Coprocessor Architectures for VLSI
Hansen, Paul Mark
Technical Report Identifier: CSD-88-466
Abstract: The hardware resources available on a single chip to implement VLSI CPU remain scarce, despite rapid technological advances. Reduced Instruction Set Computers (RISCs) reduce complexity and use the chip hardware resources to make the most frequently occurring operations fast. In this dissertation, the RISC philosophy is extended to specialized devices called coprocessors. Coprocessors increase system performance by reducing the number of instructions per program and the number of effective cycles per instruction.
A method for evaluating coprocessor performance is developed, including a model that accounts for system, software, and hardware effects. Coprocessor implementations are characterized in terms of effectiveness and utilization by considering operation and overhead time for typical computations.

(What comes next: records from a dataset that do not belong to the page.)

/-- ★★★ **THE FAMILIES-LEVEL DOOR AT EVERY BOX-FORM DATUM MEETING `Ω_n`, UNIFORM IN THE RECORD'S BASIC CUBE SIZE** ([15] p. 300: *«Let us take a cube □ intersecting Ω_j but
not Ω_{j+1}»*, *«M is a multiple of R₁M₁»*; (144); p. 301 (150)–(153)).  Generation 6's `gauge152_REfiner153_box_of_within_of_prop6P_uniform` with the `Within`-witness `x` a point
of the PRINT BOX `box L (cornerP M₀ ρ a) (sideP M₀ ρ) n` within `Dw` of a lift `y` of a site of `Ω_n` (dag-n07-e's clean-clause premise) in place of a grid-cube point; every
other binder — [6] Prop. 6 on print's class (the HYPOTHESIS `hP6`), `1 ≤ Mb`, the separated index `s`, the radii `0 < ε_m ≤ a0OfP F N Mb ρ B₁ c₁`, `ε_m ≤ 2ε_{m+1}`, the
(1.7)∕(1.9)-Top classes over `suppDomOfRecord`, `1 ≤ n ≤ k`, `n ≤ m + K`, `M₀ = Mb ∨ M₀ = L·Mb`, the floor `(11·4 + 4ρ + M₀ + Dw)·L ≤ ν.M₁`, the non-wrapping — and the whole
six-clause CONCLUSION (gauge equation and (152) letters `< b9OfP F Mb ρ B₁ · ε_n` on the window `π '' box L (cornerP M₀ ρ a) (sideP M₀ ρ) n`, `‖∂*∂A‖, ‖ΔA‖` on its deep bonds, (153)
at every kernel-finer `D′`) VERBATIM.  Proof: generation 6's, the collar clause now by dag-n07-e's `Sect2.hcollar_cubeIdxP'_of_within_mem_box` (same floor).
[cite: Balaban1985Variational, (144) p.300, (150)–(153) p.301, p.302; Balaban1985RegularSpaces, Prop. 6 (1.135)–(1.138) p.99, p.98, (1.38) p.82; Balaban1984PropagatorsII, (2.7) p.224, (2.10)–(2.12) p.225; Balaban1988Convergent, p.255, (2.13) p.256] -/
theorem gauge152_REfiner153_box_of_within_box_of_prop6P_uniform {B₁ c₁ : ℝ} (hB₁ : 0 ≤ B₁) (hc₁ : 0 < c₁) {ρ : ℕ}
    (hP6 : letI : CStarAlgebra (MatA N) := {}; B8.Prop6Printed 4 (F.L : ℝ) B₁ c₁ (fun i : ZdIdx 4 F.L => zdCubP (MatA N) F.L ρ i)) {Mb : ℕ} (hMb : 1 ≤ Mb)
    (ν : Stage7Numerics) {M : ℕ} (g : ℕ → ℝ) (K k : ℕ) (hρ : (F.P K).L ≤ ρ) (s : SeqOfRecord F ν M g K k) (hsep : Sect2.SeqSeparated ν.M₁ s)
    (ε : ℕ → ℝ)
    (hε : ∀ m, m ≤ k → 0 < ε m ∧ ε m ≤ a0OfP F N Mb ρ B₁ c₁) (hcomp : ∀ m, m < k → ε m ≤ 2 * ε (m + 1))
    (U : GaugeField (F.P K) 0 (SU N))
    (h17 : ∀ m, m ≤ k → PlaqSmallOn (Sect2.omegaPlaqsTop s.Ω (suppDomOfRecord F ν K s.Ω) m) (ε m * (F.P K).eta m ^ 2) U)
    (h19 : ∀ m, m ≤ k → Sect2.CoDivSmallOn (Sect2.omegaBondsTop s.Ω (suppDomOfRecord F ν K s.Ω) m) (ε m * (F.P K).eta m ^ 3) U)
    {n : ℕ} (hn1 : 1 ≤ n) (hnk : n ≤ k) (hnK : n ≤ (F.P K).m + (F.P K).K) {M₀ : ℕ} (hM₀ : M₀ = Mb ∨ M₀ = F.L * Mb)
    {Dw : ℕ} (hfloor : (11 * 4 + 4 * ρ + M₀ + Dw) * F.L ≤ ν.M₁) (a : Pt (F.P K).d) {x y : Pt (F.P K).d}
    (hx : x ∈ box (F.P K).L (cornerP (F.P K) M₀ ρ a) (sideP (F.P K) M₀ ρ) n) (hy : cover (F.P K) y ∈ s.Ω n) (hxy : Within (Dw : ℤ) x y)
    (hinj : Set.InjOn (cover (F.P K)) (cube (F.P K).L (cornerP (F.P K) M₀ ρ a) (sideP (F.P K) M₀ ρ) ρ n 0)) :
    ∃ u : GaugeTransf (F.P K) 0 (SU N), ∃ A : PBond (F.P K) 0 → MatA N,
      (∀ b ∈ (Sect2.regionOfSet (F.P K) (cover (F.P K) '' box (F.P K).L (cornerP (F.P K) M₀ ρ a) (sideP (F.P K) M₀ ρ) n)).bonds,
          gaugeU (fun x => ιSU N (u x)) (fun b' => ιSU N (U b')) b = expI ((F.P K).eta n) (A b)) ∧
      (∀ b ∈ (Sect2.regionOfSet (F.P K) (cover (F.P K) '' box (F.P K).L (cornerP (F.P K) M₀ ρ a) (sideP (F.P K) M₀ ρ) n)).bonds,
          ‖A b‖ < b9OfP F Mb ρ B₁ * ε n) ∧
      (∀ q ∈ (Sect2.regionOfSet (F.P K) (cover (F.P K) '' box (F.P K).L (cornerP (F.P K) M₀ ρ a) (sideP (F.P K) M₀ ρ) n)).dpairs,
          ‖grad ((F.P K).eta n) q.2.1 (fun y => A ⟨y, q.2.2⟩) q.1‖ < b9OfP F Mb ρ B₁ * ε n) ∧
      (∀ b ∈ Sect2.bondsDeep (cover (F.P K) '' box (F.P K).L (cornerP (F.P K) M₀ ρ a) (sideP (F.P K) M₀ ρ) n),
          ‖Sect2.codiffCurlA ((F.P K).eta n) A b.src b.dir‖ < b9OfP F Mb ρ B₁ * ε n) ∧
      (∀ b ∈ Sect2.bondsDeep (cover (F.P K) '' box (F.P K).L (cornerP (F.P K) M₀ ρ a) (sideP (F.P K) M₀ ρ) n),
          ‖∑ ν' : Fin (F.P K).d, (((F.P K).eta n : ℝ) : ℂ)⁻¹ •
              (grad ((F.P K).eta n) ν' (fun y => A ⟨y, b.dir⟩) (b.src.unshift ν') - grad ((F.P K).eta n) ν' (fun y => A ⟨y, b.dir⟩) b.src)‖ <
            b9OfP F Mb ρ B₁ * ε n) ∧
      (∀ D' : Domains (F.P K),
        LinearMap.ker (QpE D') ≤ LinearMap.ker (QpE (cubeDomains (F.P K) (cornerP (F.P K) M₀ ρ a) (sideP (F.P K) M₀ ρ) ρ n hnK)) →
        ∀ φ : MatA N →L[ℂ] ℂ,
          RE D' ((F.P K).eta n)⁻¹ (dsE ((F.P K).eta n)⁻¹ (WithLp.toLp 2 fun b => (φ (A b)).re : BondSpace (F.P K))) = 0 ∧
          RE D' ((F.P K).eta n)⁻¹ (dsE ((F.P K).eta n)⁻¹ (WithLp.toLp 2 fun b => (φ (A b)).im : BondSpace (F.P K))) = 0) := by
  letI : CStarAlgebra (MatA N) := {}
  have hL2 : 2 ≤ F.L := (F.P 0).hL.2
  have hd : 2 ≤ (F.P K).d := by rw [T4Family.P_d]; norm_num
  set M₂ : ℕ := F.L * Mb + 44 + 2 * ρ with hM₂
  have ha₀ := a0OfP_pos (F := F) (N := N) Mb ρ hB₁ hc₁
  have hεn : 0 < ε n := (hε n hnk).1
  have hMpos : 0 < Mb := hMb
  -- the cube letter `M₀ ∈ {Mb, L·Mb}` is positive and `M₀ + 44 + 2ρ ≤ M₂` (generation 0's bookkeeping, the letter `Mb` in place of the record's `M`)
  have hM₀pos : 1 ≤ M₀ := by
    rcases hM₀ with h | h
    · rw [h]; exact hMpos
    · rw [h]; exact Nat.one_le_iff_ne_zero.2 (Nat.mul_ne_zero (F.P 0).L_pos.ne' hMpos.ne')
  have hM₀' : M₀ + 44 + 2 * ρ ≤ M₂ := by
    rcases hM₀ with h | h
    · rw [h, hM₂]; nlinarith [(F.P 0).L_pos]
    · rw [h, hM₂]
  have hεn1 : 0 < ε (n - 1) := (hε (n - 1) (by omega)).1
  have hεn1a : ε (n - 1) ≤ a0OfP F N Mb ρ B₁ c₁ := (hε (n - 1) (by omega)).2
  have hε2 : ε (n - 1) ≤ 2 * ε n := by
    have := hcomp (n - 1) (by omega)
    rwa [show n - 1 + 1 = n by omega] at this
  -- the print side `M′ = sideP ≤ M₀ + 44 + 2ρ ≤ M₂`
  have hside : sideP (F.P K) M₀ ρ ≤ M₂ := by
    have := sideP_le (P := F.P K) M₀ ρ
    rw [T4Family.P_d] at this
    omega
  have hM'r : ((sideP (F.P K) M₀ ρ : ℕ) : ℝ) ≤ (M₂ : ℝ) := by exact_mod_cast hside
  have hM'pos : (0 : ℝ) < ((sideP (F.P K) M₀ ρ : ℕ) : ℝ) := by
    have := le_sideP (P := F.P K) M₀ (lt_of_lt_of_le (F.P K).L_pos hρ)
    exact_mod_cast (show 0 < sideP (F.P K) M₀ ρ by omega)
  have hM₂pos : (0 : ℝ) < M₂ := lt_of_lt_of_le hM'pos hM'r
  -- the collar clause, FROM THE BOX-FORM `Within`-WITNESS (dag-n07-e's 57a `Sect2.hcollar_cubeIdxP'_of_within_mem_box`, by name) — the only place `s` enters
  have hM₁ : 1 ≤ ν.M₁ := le_trans (Nat.one_le_iff_ne_zero.2 (Nat.mul_ne_zero (by omega) (by omega))) hfloor
  have hfloor' : (11 * (F.P K).d + 4 * ρ + M₀ + Dw) * (F.P K).L ≤ ν.M₁ := by rw [T4Family.P_d, T4Family.P_L]; exact hfloor
  have hcollar : cover (F.P K) '' (cubeIdxP' (F.P K) n hn1 M₀ ρ a).Ω 0 ⊆
      (if n - 1 = 0 then suppDomOfRecord F ν K s.Ω else s.Ω (n - 1)) := by
    rw [suppDomOfRecord_eq]
    exact Sect2.hcollar_cubeIdxP'_of_within_mem_box hM₁ s hsep hM₀pos hfloor' hn1 hnk hx hy hxy
  -- the smallness «7dL²M′α₀ ≤ c₁»
  have ha₀c : a0OfP F N Mb ρ B₁ c₁ ≤ c₁ / (56 * (F.L : ℝ) ^ 5 * M₂) := by rw [hM₂]; exact min_le_left _ _
  have ha₀w : a0OfP F N Mb ρ B₁ c₁ ≤ 1 / (8 * (M₂ : ℝ) * N * (28 * (F.L : ℝ) ^ 5 * B₁ * M₂) + 1) := by rw [hM₂]; exact min_le_right _ _
  have hc₁' : 7 * (F.P K).d * ((F.P K).L : ℝ) ^ 2 * (propCubeP (F.P K) n hn1 M₀ ρ hρ a).M * (((F.P K).L : ℝ) ^ 3 * ε (n - 1)) ≤ c₁ := by
    rw [propCubeP_M, T4Family.P_d, T4Family.P_L]
    have h1 : 7 * (4 : ℕ) * (F.L : ℝ) ^ 2 * ((sideP (F.P K) M₀ ρ : ℕ) : ℝ) * ((F.L : ℝ) ^ 3 * ε (n - 1)) ≤ 28 * (F.L : ℝ) ^ 5 * M₂ * a0OfP F N Mb ρ B₁ c₁ := by
      have : 7 * (4 : ℕ) * (F.L : ℝ) ^ 2 * ((sideP (F.P K) M₀ ρ : ℕ) : ℝ) * ((F.L : ℝ) ^ 3 * ε (n - 1)) =
          28 * (F.L : ℝ) ^ 5 * ((sideP (F.P K) M₀ ρ : ℕ) : ℝ) * ε (n - 1) := by push_cast; ring
      rw [this]; gcongr
    have h2 : 28 * (F.L : ℝ) ^ 5 * M₂ * a0OfP F N Mb ρ B₁ c₁ ≤ 28 * (F.L : ℝ) ^ 5 * M₂ * (c₁ / (56 * (F.L : ℝ) ^ 5 * M₂)) :=
      mul_le_mul_of_nonneg_left ha₀c (by positivity)
    have h3 : 28 * (F.L : ℝ) ^ 5 * M₂ * (c₁ / (56 * (F.L : ℝ) ^ 5 * M₂)) = c₁ / 2 := by field_simp; ring
    linarith
  -- the `2π`-window of the normalisation
  have h2π : (2 * boxWidth (bLo (F.P K).L (propCubeP (F.P K) n hn1 M₀ ρ hρ a).a n 0)
      (bHi (F.P K).L (propCubeP (F.P K) n hn1 M₀ ρ hρ a).a (propCubeP (F.P K) n hn1 M₀ ρ hρ a).M n 0) + 1) *
      ((F.P K).eta n * N * (7 * (F.P K).d * ((F.P K).L : ℝ) ^ 2 * B₁ * (propCubeP (F.P K) n hn1 M₀ ρ hρ a).M * (((F.P K).L : ℝ) ^ 3 * ε (n - 1)) *
        (((F.P K).L : ℝ) ^ n * (F.P K).eta n)⁻¹)) < 2 * Real.pi := by
    have hbw := boxWidth_propCubeP (F.P K) n hn1 M₀ ρ hρ a
    rw [propCubeP_k] at hbw
    rw [hbw, propCubeP_M, B12Eq115BackgroundPair.pow_mul_eta, inv_one, mul_one, T4Family.P_d, T4Family.P_L]
    have hη : (F.L : ℝ) ^ n * (F.P K).eta n = 1 := by have := B12Eq115BackgroundPair.pow_mul_eta (F.P K) n; rwa [T4Family.P_L] at this
    have hηpos : 0 < (F.P K).eta n := B3GkZeroTorusRescaled.eta_pos (F.P K) n
    have hW : (2 * ((4 : ℕ) * ((F.L : ℝ) ^ n * ((sideP (F.P K) M₀ ρ : ℕ) : ℝ) - 1)) + 1) * (F.P K).eta n ≤ 8 * ((sideP (F.P K) M₀ ρ : ℕ) : ℝ) := by
      have : (2 * ((4 : ℕ) * ((F.L : ℝ) ^ n * ((sideP (F.P K) M₀ ρ : ℕ) : ℝ) - 1)) + 1) * (F.P K).eta n =
          8 * ((sideP (F.P K) M₀ ρ : ℕ) : ℝ) * ((F.L : ℝ) ^ n * (F.P K).eta n) - 7 * (F.P K).eta n := by push_cast; ring
      rw [this, hη, mul_one]; linarith
    have hr : 7 * (4 : ℕ) * (F.L : ℝ) ^ 2 * B₁ * ((sideP (F.P K) M₀ ρ : ℕ) : ℝ) * ((F.L : ℝ) ^ 3 * ε (n - 1)) ≤ 28 * (F.L : ℝ) ^ 5 * B₁ * M₂ * a0OfP F N Mb ρ B₁ c₁ := by
      have : 7 * (4 : ℕ) * (F.L : ℝ) ^ 2 * B₁ * ((sideP (F.P K) M₀ ρ : ℕ) : ℝ) * ((F.L : ℝ) ^ 3 * ε (n - 1)) =
          28 * (F.L : ℝ) ^ 5 * B₁ * ((sideP (F.P K) M₀ ρ : ℕ) : ℝ) * ε (n - 1) := by push_cast; ring
      rw [this]; gcongr
    set X : ℝ := 8 * (M₂ : ℝ) * N * (28 * (F.L : ℝ) ^ 5 * B₁ * M₂) with hX
    have hX0 : 0 ≤ X := by positivity
    have hXa : X * a0OfP F N Mb ρ B₁ c₁ < 1 := by
      calc X * a0OfP F N Mb ρ B₁ c₁ ≤ X * (1 / (X + 1)) := mul_le_mul_of_nonneg_left ha₀w hX0
        _ < 1 := by rw [mul_one_div, div_lt_one (by positivity)]; linarith
    have hNr : (0 : ℝ) ≤ N := Nat.cast_nonneg N
    calc (2 * ((4 : ℕ) * ((F.L : ℝ) ^ n * ((sideP (F.P K) M₀ ρ : ℕ) : ℝ) - 1)) + 1) *
          ((F.P K).eta n * N * (7 * (4 : ℕ) * (F.L : ℝ) ^ 2 * B₁ * ((sideP (F.P K) M₀ ρ : ℕ) : ℝ) * ((F.L : ℝ) ^ 3 * ε (n - 1))))
        = ((2 * ((4 : ℕ) * ((F.L : ℝ) ^ n * ((sideP (F.P K) M₀ ρ : ℕ) : ℝ) - 1)) + 1) * (F.P K).eta n) *
          (N * (7 * (4 : ℕ) * (F.L : ℝ) ^ 2 * B₁ * ((sideP (F.P K) M₀ ρ : ℕ) : ℝ) * ((F.L : ℝ) ^ 3 * ε (n - 1)))) := by ring
      _ ≤ (8 * ((sideP (F.P K) M₀ ρ : ℕ) : ℝ)) * (N * (28 * (F.L : ℝ) ^ 5 * B₁ * M₂ * a0OfP F N Mb ρ B₁ c₁)) := by
          gcongr
      _ ≤ (8 * (M₂ : ℝ)) * (N * (28 * (F.L : ℝ) ^ 5 * B₁ * M₂ * a0OfP F N Mb ρ B₁ c₁)) := by gcongr
      _ = X * a0OfP F N Mb ρ B₁ c₁ := by rw [hX]; ring
      _ < 1 := hXa
      _ < 2 * Real.pi := by linarith [Real.pi_gt_three]
  -- the non-wrapping hypothesis in the datum's own letters (the projections of `propCubeP` are `rfl`)
  have hinj' : Set.InjOn (cover (F.P K))
      (cube (F.P K).L (propCubeP (F.P K) n hn1 M₀ ρ hρ a).a (propCubeP (F.P K) n hn1 M₀ ρ hρ a).M (propCubeP (F.P K) n hn1 M₀ ρ hρ a).ρ n 0) := hinj
  obtain ⟨u, A, h1, h2, h3, h4, h4', h5⟩ :=
    exists_localGauge152_REfiner153_coverBox_propCubeP_of_prop6P (P := F.P K) hd hB₁ (dvd_refl ρ) hρ hP6 U h17 h19 hn1 (by omega) hnK hεn1 a
      hinj' hcollar hc₁' h2π
  -- the letters at `b9OfP F Mb ρ B₁ · ε_n`
  have hbound : 2 * (7 * (F.P K).d * ((F.P K).L : ℝ) ^ 2 * B₁ * (propCubeP (F.P K) n hn1 M₀ ρ hρ a).M * (((F.P K).L : ℝ) ^ 3 * ε (n - 1))) <
      b9OfP F Mb ρ B₁ * ε n := by
    rw [propCubeP_M, T4Family.P_d, T4Family.P_L, b9OfP]
    have : 2 * (7 * (4 : ℕ) * (F.L : ℝ) ^ 2 * B₁ * ((sideP (F.P K) M₀ ρ : ℕ) : ℝ) * ((F.L : ℝ) ^ 3 * ε (n - 1))) =
        56 * (F.L : ℝ) ^ 5 * B₁ * ((sideP (F.P K) M₀ ρ : ℕ) : ℝ) * ε (n - 1) := by push_cast; ring
    rw [this]
    calc 56 * (F.L : ℝ) ^ 5 * B₁ * ((sideP (F.P K) M₀ ρ : ℕ) : ℝ) * ε (n - 1) ≤ 56 * (F.L : ℝ) ^ 5 * B₁ * M₂ * (2 * ε n) := by gcongr
      _ = (112 * (F.L : ℝ) ^ 5 * B₁ * M₂) * ε n := by ring
      _ < (112 * (F.L : ℝ) ^ 5 * B₁ * ((F.L * Mb + 44 + 2 * ρ : ℕ) : ℝ) + 1) * ε n := by
          rw [hM₂]; exact mul_lt_mul_of_pos_right (lt_add_one _) hεn
  exact ⟨u, A, h1, fun b hb => (h2 b hb).trans_lt hbound, fun q hq => (h3 q hq).trans_lt hbound, fun b hb => (h4 b hb).trans_lt hbound,
    fun b hb => (h4' b hb).trans_lt hbound, h5⟩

Performance and interface characteristics of the SPUR floating-point coprocessor implementation of the IEEE Standard are presented and compared to two popular commercial versions by Intel and Motorola. The SPUR FPU is a factor of three to 50 times faster than the commercial versions for comparable technology and clock rates. For each architecture, the influence on performance of each of the following is identified: the bus width between the floating-point unit and operand storage, the operand transfer protocols implemented in hardware, the concurrent execution model, the speed of the function units, the floating-point instruction semantics, and the data cache service time. Execution time spent in overhead is shown to increase to more than 90% for some architectures if equipped with faster floating-point units. This suggests that coprocessor interface architectures must change dramatically to keep pace with the rapid advance in CPU execution rates to be effective.
The combinatorial optimization problem of finding the shortest path between two vertices in a directed graph is presented. Algorithms for scan-based relaxation techniques and Dijkstra's shortest-path algorithm are considered in detail. A path optimization coprocessor based on the SPUR model is proposed that achieves nearly three orders of magnitude improvement in performance over software implementations, and two to three orders of magnitude improvement in cost with performance comparable to dedicated hardware devices or specialized and multi-computer architectures.
Finally, the SPUR coprocessor architecture is evaluated for three other applications: digital signal processing, vector floating-floating arithmetic, and support for the Prolog language.